The main problem is time.
TDD/BDD works best when you have fast feedback. Very often, you'll have your tests running automatically in another window whenever you save your file, so you see any problems almost immediately.
When your code is creating infrastructure, this kind of fast feedback is impossible. Spinning up servers, creating virtual private clouds (VPCs), and setting up load-balancers takes time - often several minutes, depending on the type of infrastructure resource and the cloud provider.
For example, creating an AWS RDS instance takes around 20 minutes - longer if you're creating a cluster or setting up read replicas. That's not a criticism of AWS - all of the major cloud providers have similar limitations.
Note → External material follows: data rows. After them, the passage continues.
/-- **THE TUBE COUNT («per period, off-axis fixed vertices = off-axis fixed flags»).**  Data: `adj : 𝓑 → 𝓐 → Prop` (`Φ`-invariant), fixed sets `F_𝓐 ⊆ 𝓐`, `F_𝓑 ⊆ 𝓑`
and axis sets `Y_𝓐 ⊆ F_𝓐`, `Y_𝓑 ⊆ F_𝓑` (all `Φ`-invariant), heights `h_𝓐, h_𝓑` and PARENTS `p_𝓐 : 𝓐 → 𝓑`, `p_𝓑 : 𝓑 → 𝓐` (`Φ`-equivariant) with: an off-axis fixed
vertex has an adjacent fixed parent exactly one level lower, and EVERY fixed flag not inside the axis is a parent flag (tree-ness toward the axis).  Then, with
`Fl = {(b,a) | adj b a, b ∈ F_𝓑, a ∈ F_𝓐}` the fixed flags and `Fl_Y = {(b,a) | adj b a, b ∈ Y_𝓑, a ∈ Y_𝓐}` the axis flags, all orbit quotients finite as soon as
`#(F_𝓐∕Φ), #(F_𝓑∕Φ), #(Fl∕Φ)` are:
`#(F_𝓐∕Φ) + #(F_𝓑∕Φ) + #(Fl_Y∕Φ) = #(Fl∕Φ) + #(Y_𝓐∕Φ) + #(Y_𝓑∕Φ)`. [cite: Serre1980Trees, I.6.4 Prop. 24–25] [cite: Kottwitz1988, §2 Theorem 2] -/
theorem natCard_quotient_tube (adj : 𝓑 → 𝓐 → Prop) (hadj : ∀ (φ : Φ) (b : 𝓑) (a : 𝓐), adj (φ • b) (φ • a) ↔ adj b a)
    (FA YA : Set 𝓐) (FB YB : Set 𝓑) (hYA : YA ⊆ FA) (hYB : YB ⊆ FB)
    (hFAi : ∀ (φ : Φ) (a : 𝓐), a ∈ FA → φ • a ∈ FA) (hFBi : ∀ (φ : Φ) (b : 𝓑), b ∈ FB → φ • b ∈ FB)
    (hYAi : ∀ (φ : Φ) (a : 𝓐), a ∈ YA → φ • a ∈ YA) (hYBi : ∀ (φ : Φ) (b : 𝓑), b ∈ YB → φ • b ∈ YB)
    (hA : 𝓐 → ℕ) (hB : 𝓑 → ℕ) (pA : 𝓐 → 𝓑) (pB : 𝓑 → 𝓐)
    (hpAeq : ∀ (φ : Φ) (a : 𝓐), a ∈ FA → a ∉ YA → pA (φ • a) = φ • pA a)
    (hpBeq : ∀ (φ : Φ) (b : 𝓑), b ∈ FB → b ∉ YB → pB (φ • b) = φ • pB b)
    (hpA : ∀ a : 𝓐, a ∈ FA → a ∉ YA → adj (pA a) a ∧ pA a ∈ FB ∧ hB (pA a) + 1 = hA a)
    (hpB : ∀ b : 𝓑, b ∈ FB → b ∉ YB → adj b (pB b) ∧ pB b ∈ FA ∧ hA (pB b) + 1 = hB b)
    (hedge : ∀ (b : 𝓑) (a : 𝓐), adj b a → b ∈ FB → a ∈ FA → ¬ (b ∈ YB ∧ a ∈ YA) → (a ∉ YA ∧ pA a = b) ∨ (b ∉ YB ∧ pB b = a))
    (hfinA : Finite (Quotient ((MulAction.orbitRel Φ 𝓐).comap (Subtype.val : FA → 𝓐))))
    (hfinB : Finite (Quotient ((MulAction.orbitRel Φ 𝓑).comap (Subtype.val : FB → 𝓑))))
    (hfinF : Finite (Quotient ((MulAction.orbitRel Φ (𝓑 × 𝓐)).comap
      (Subtype.val : {p : 𝓑 × 𝓐 | adj p.1 p.2 ∧ p.1 ∈ FB ∧ p.2 ∈ FA} → 𝓑 × 𝓐)))) :
    Nat.card (Quotient ((MulAction.orbitRel Φ 𝓐).comap (Subtype.val : FA → 𝓐))) +
        Nat.card (Quotient ((MulAction.orbitRel Φ 𝓑).comap (Subtype.val : FB → 𝓑))) +
        Nat.card (Quotient ((MulAction.orbitRel Φ (𝓑 × 𝓐)).comap
          (Subtype.val : {p : 𝓑 × 𝓐 | adj p.1 p.2 ∧ p.1 ∈ YB ∧ p.2 ∈ YA} → 𝓑 × 𝓐))) =
      Nat.card (Quotient ((MulAction.orbitRel Φ (𝓑 × 𝓐)).comap
          (Subtype.val : {p : 𝓑 × 𝓐 | adj p.1 p.2 ∧ p.1 ∈ FB ∧ p.2 ∈ FA} → 𝓑 × 𝓐))) +
        Nat.card (Quotient ((MulAction.orbitRel Φ 𝓐).comap (Subtype.val : YA → 𝓐))) +
        Nat.card (Quotient ((MulAction.orbitRel Φ 𝓑).comap (Subtype.val : YB → 𝓑))) := by
  -- the pieces
  set offA : Set 𝓐 := FA \ YA with hoffA
  set offB : Set 𝓑 := FB \ YB with hoffB
  set Fl : Set (𝓑 × 𝓐) := {p : 𝓑 × 𝓐 | adj p.1 p.2 ∧ p.1 ∈ FB ∧ p.2 ∈ FA} with hFl
  set FlY : Set (𝓑 × 𝓐) := {p : 𝓑 × 𝓐 | adj p.1 p.2 ∧ p.1 ∈ YB ∧ p.2 ∈ YA} with hFlY
  set offFl : Set (𝓑 × 𝓐) := Fl \ FlY with hoffFl
  set downFl : Set (𝓑 × 𝓐) := {p : 𝓑 × 𝓐 | p ∈ Fl ∧ p.2 ∉ YA ∧ pA p.2 = p.1} with hdownFl
  set upFl : Set (𝓑 × 𝓐) := {p : 𝓑 × 𝓐 | p ∈ Fl ∧ p.1 ∉ YB ∧ pB p.1 = p.2} with hupFl
  -- (a) the off-axis flags split into down-flags and up-flags
  have hdu_disj : Disjoint downFl upFl := by
    rw [Set.disjoint_left]
    rintro ⟨b, a⟩ ⟨hp, haY, hpa⟩ ⟨-, hbY, hpb⟩
    simp only at haY hpa hbY hpb
    have h1 := (hpA a hp.2.2 haY).2.2
    have h2 := (hpB b hp.2.1 hbY).2.2
    rw [hpa] at h1; rw [hpb] at h2
    omega
  have hoff_eq : offFl = downFl ∪ upFl := by
    ext ⟨b, a⟩
    simp only [hoffFl, hdownFl, hupFl, hFlY, Set.mem_sdiff, Set.mem_union, Set.mem_setOf_eq]
    constructor
    · rintro ⟨hp, hnot⟩
      have hnot' : ¬ (b ∈ YB ∧ a ∈ YA) := fun h => hnot ⟨hp.1, h.1, h.2⟩
      rcases hedge b a hp.1 hp.2.1 hp.2.2 hnot' with ⟨haY, hpa⟩ | ⟨hbY, hpb⟩
      · exact Or.inl ⟨hp, haY, hpa⟩
      · exact Or.inr ⟨hp, hbY, hpb⟩
    · rintro (⟨hp, haY, -⟩ | ⟨hp, hbY, -⟩)
      · exact ⟨hp, fun h => haY h.2.2⟩
      · exact ⟨hp, fun h => hbY h.2.1⟩
  -- (b) invariance of the pieces
  have hoffAi : ∀ (φ : Φ) (a : 𝓐), a ∈ offA → φ • a ∈ offA := fun φ a ha =>
    ⟨hFAi φ a ha.1, fun h => ha.2 (by simpa using hYAi φ⁻¹ _ h)⟩
  have hoffBi : ∀ (φ : Φ) (b : 𝓑), b ∈ offB → φ • b ∈ offB := fun φ b hb =>
    ⟨hFBi φ b hb.1, fun h => hb.2 (by simpa using hYBi φ⁻¹ _ h)⟩
  have hdownFli : ∀ (φ : Φ) (p : 𝓑 × 𝓐), p ∈ downFl → φ • p ∈ downFl := by
    rintro φ ⟨b, a⟩ ⟨⟨hadj', hb, ha⟩, haY, hpa⟩
    simp only at hadj' hb ha haY hpa
    refine ⟨⟨(hadj φ b a).2 hadj', hFBi φ b hb, hFAi φ a ha⟩, fun h => haY (by simpa using hYAi φ⁻¹ _ h), ?_⟩
    show pA (φ • a) = φ • b
    rw [hpAeq φ a ha haY, hpa]
  have hoffFli : ∀ (φ : Φ) (p : 𝓑 × 𝓐), p ∈ offFl → φ • p ∈ offFl := by
    rintro φ ⟨b, a⟩ ⟨⟨hadj', hb, ha⟩, hnot⟩
    refine ⟨⟨(hadj φ b a).2 hadj', hFBi φ b hb, hFAi φ a ha⟩, fun h => hnot ⟨hadj', ?_, ?_⟩⟩
    · simpa using hYBi φ⁻¹ _ h.2.1
    · simpa using hYAi φ⁻¹ _ h.2.2
  -- (c) the equivariant bijections `offA ≃ downFl`, `offB ≃ upFl`
  have hbijA := natCard_quotient_orbitRel_comap_eq_of_bijective (Φ := Φ) offA downFl
    (fun a => ⟨(pA a, (a : 𝓐)), ⟨(hpA a a.2.1 a.2.2).1, (hpA a a.2.1 a.2.2).2.1, a.2.1⟩, a.2.2, rfl⟩)
    ⟨fun a a' h => Subtype.ext (congrArg Prod.snd (congrArg Subtype.val h)), fun p => ⟨⟨p.1.2, p.2.1.2.2, p.2.2.1⟩,
      Subtype.ext (Prod.ext (by simpa using p.2.2.2) rfl)⟩⟩
    (fun s t => ⟨fun ⟨φ, hφ⟩ => ⟨φ, by
        show φ • (pA t, (t : 𝓐)) = (pA s, (s : 𝓐))
        rw [Prod.smul_mk, ← hpAeq φ t t.2.1 t.2.2, hφ]⟩,
      fun ⟨φ, hφ⟩ => ⟨φ, by simpa using congrArg Prod.snd hφ⟩⟩)
  have hbijB := natCard_quotient_orbitRel_comap_eq_of_bijective (Φ := Φ) offB upFl
    (fun b => ⟨((b : 𝓑), pB b), ⟨(hpB b b.2.1 b.2.2).1, b.2.1, (hpB b b.2.1 b.2.2).2.1⟩, b.2.2, rfl⟩)
    ⟨fun b b' h => Subtype.ext (congrArg Prod.fst (congrArg Subtype.val h)), fun p => ⟨⟨p.1.1, p.2.1.2.1, p.2.2.1⟩,
      Subtype.ext (Prod.ext rfl (by simpa using p.2.2.2))⟩⟩
    (fun s t => ⟨fun ⟨φ, hφ⟩ => ⟨φ, by
        show φ • ((t : 𝓑), pB t) = ((s : 𝓑), pB s)
        rw [Prod.smul_mk, ← hpBeq φ t t.2.1 t.2.2, hφ]⟩,
      fun ⟨φ, hφ⟩ => ⟨φ, by simpa using congrArg Prod.fst hφ⟩⟩)
  -- (d) finiteness of every piece
  have hfinoffA := finite_quotient_orbitRel_comap_of_subset (Φ := Φ) (show offA ⊆ FA from Set.sdiff_subset) hfinA
  have hfinoffB := finite_quotient_orbitRel_comap_of_subset (Φ := Φ) (show offB ⊆ FB from Set.sdiff_subset) hfinB
  have hfinYA := finite_quotient_orbitRel_comap_of_subset (Φ := Φ) hYA hfinA
  have hfinYB := finite_quotient_orbitRel_comap_of_subset (Φ := Φ) hYB hfinB
  have hFlY_sub : FlY ⊆ Fl := fun p hp => ⟨hp.1, hYB hp.2.1, hYA hp.2.2⟩
  have hfinFlY := finite_quotient_orbitRel_comap_of_subset (Φ := Φ) hFlY_sub hfinF
  have hfindown : Finite _ := hbijA.2.1 hfinoffA
  have hfinup : Finite _ := hbijB.2.1 hfinoffB
  -- (e) additivity
  have hsplitA := natCard_quotient_orbitRel_comap_union (Φ := Φ) offA YA Set.disjoint_sdiff_left hoffAi hfinoffA hfinYA
  have hsplitB := natCard_quotient_orbitRel_comap_union (Φ := Φ) offB YB Set.disjoint_sdiff_left hoffBi hfinoffB hfinYB
  have hsplitFl := natCard_quotient_orbitRel_comap_union (Φ := Φ) downFl upFl hdu_disj hdownFli hfindown hfinup
  have hoffFl_fin : Finite (Quotient ((MulAction.orbitRel Φ (𝓑 × 𝓐)).comap (Subtype.val : offFl → 𝓑 × 𝓐))) := by
    rw [hoff_eq]; exact hsplitFl.1
  have hsplitF := natCard_quotient_orbitRel_comap_union (Φ := Φ) offFl FlY Set.disjoint_sdiff_left hoffFli hoffFl_fin hfinFlY
  have hFA_eq : offA ∪ YA = FA := Set.sdiff_union_of_subset hYA
  have hFB_eq : offB ∪ YB = FB := Set.sdiff_union_of_subset hYB
  have hFl_eq : offFl ∪ FlY = Fl := Set.sdiff_union_of_subset hFlY_sub
  rw [hFA_eq] at hsplitA
  rw [hFB_eq] at hsplitB
  rw [hFl_eq] at hsplitF
  rw [hsplitA.2, hsplitB.2, hsplitF.2, hoff_eq, hsplitFl.2, hbijA.1, hbijB.1]
  omega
Building infrastructure just takes time, even in a modern, cloud-centric environment.
There are ways you can minimise these delays - for instance you can use a cloud datastore instead of creating database servers, or launch docker containers instead of virtual servers - but they're impossible to eliminate. And the more your development environment diverges from your production infrastructure, the less reliable your IaC tests become.
It's never going to be as fast to run code which creates a virtual server, or launches a pod in a kubernetes cluster, as fast as you can instantiate objects in memory. So, you're going to get feedback from your IaC tests much more slowly than from your application tests.
Another possiblity to get faster feedback from your IaC tests is emulation. So rather than actually building the infrastructure your code defines, you use emulation to try to gain insights into its correctness.
A simple example of this would be to run terraform plan
on your terraform
code and see if it looks like it's going to do what you expect.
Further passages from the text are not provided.